In the listing below, find the line with "import Literature.NumberTheory.LFunctions.WeilBlockRowsFast", then repeat exactly every line from the top through that one.
[Start of Attachment]
import Literature.NumberTheory.LFunctions.WeilTwoPrimeOddMarginKBase
import Literature.NumberTheory.LFunctions.WeilTwoPrimeOddMarginKDataP9
import Literature.NumberTheory.LFunctions.WeilBlockRowsPZ
import Literature.NumberTheory.LFunctions.WeilBlockRowsFast
import HarnessLib

/-!
# Two-prime odd-margin certificate K: dominance of rows 50–54 of `R = S'_odd(κ') − UᵀU` (factored data)

`WeilCert.checkDomRowPZ` with the materialized block `weilCert23KPm`, the factored inverse `weilCert23KDn/weilCert23KLs` and the Bessel block `weilCert23KHp`, row by row via the linear-traversal check `WeilCert.checkDomRowF` (`decide +kernel`) and `WeilCert.checkDomRowPZ_of_F`; converted to `checkDomRow` by `WeilCert.checkDomRow_of_PZ` in the assembly file. Pure proof file.
-/

noncomputable section

namespace Literature.NumberTheory.LFunctions

set_option maxHeartbeats 0 in
/-- Kernel check of the dominance of row 50 of `R` (certificate K, factored data). [folklore] -/
theorem checkDomRowPZ1_50_weilCert23K :
    weilCert23KBase.checkDomRowPZ weilCert23KPm weilCert23KDn weilCert23KLs weilCert23KHp weilCert23KKappa' 1 50 = true :=
  WeilCert.checkDomRowPZ_of_F (by decide) (by decide +kernel : weilCert23KBase.checkDomRowF weilCert23KPm weilCert23KDn weilCert23KLs weilCert23KHp weilCert23KKappa' 1 50 = true)

set_option maxHeartbeats 0 in
/-- Kernel check of the dominance of row 51 of `R` (certificate K, factored data). [folklore] -/
theorem checkDomRowPZ1_51_weilCert23K :
    weilCert23KBase.checkDomRowPZ weilCert23KPm weilCert23KDn weilCert23KLs weilCert23KHp weilCert23KKappa' 1 51 = true :=
  WeilCert.checkDomRowPZ_of_F (by decide) (by decide +kernel : weilCert23KBase.checkDomRowF weilCert23KPm weilCert23KDn weilCert23KLs weilCert23KHp weilCert23KKappa' 1 51 = true)

set_option maxHeartbeats 0 in
/-- Kernel check of the dominance of row 52 of `R` (certificate K, factored data). [folklore] -/
theorem checkDomRowPZ1_52_weilCert23K :
    weilCert23KBase.checkDomRowPZ weilCert23KPm weilCert23KDn weilCert23KLs weilCert23KHp weilCert23KKappa' 1 52 = true :=
  WeilCert.checkDomRowPZ_of_F (by decide) (by decide +kernel : weilCert23KBase.checkDomRowF weilCert23KPm weilCert23KDn weilCert23KLs weilCert23KHp weilCert23KKappa' 1 52 = true)

set_option maxHeartbeats 0 in
/-- Kernel check of the dominance of row 53 of `R` (certificate K, factored data). [folklore] -/
theorem checkDomRowPZ1_53_weilCert23K :
    weilCert23KBase.checkDomRowPZ weilCert23KPm weilCert23KDn weilCert23KLs weilCert23KHp weilCert23KKappa' 1 53 = true :=
  WeilCert.checkDomRowPZ_of_F (by decide) (by decide +kernel : weilCert23KBase.checkDomRowF weilCert23KPm weilCert23KDn weilCert23KLs weilCert23KHp weilCert23KKappa' 1 53 = true)

set_option maxHeartbeats 0 in
/-- Kernel check of the dominance of row 54 of `R` (certificate K, factored data). [folklore] -/
theorem checkDomRowPZ1_54_weilCert23K :
    weilCert23KBase.checkDomRowPZ weilCert23KPm weilCert23KDn weilCert23KLs weilCert23KHp weilCert23KKappa' 1 54 = true :=
  WeilCert.checkDomRowPZ_of_F (by decide) (by decide +kernel : weilCert23KBase.checkDomRowF weilCert23KPm weilCert23KDn weilCert23KLs weilCert23KHp weilCert23KKappa' 1 54 = true)


end Literature.NumberTheory.LFunctions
[End of Attachment]
Reply.
import Literature.NumberTheory.LFunctions.WeilTwoPrimeOddMarginKBase
import Literature.NumberTheory.LFunctions.WeilTwoPrimeOddMarginKDataP9
import Literature.NumberTheory.LFunctions.WeilBlockRowsPZ
import Literature.NumberTheory.LFunctions.WeilBlockRowsFast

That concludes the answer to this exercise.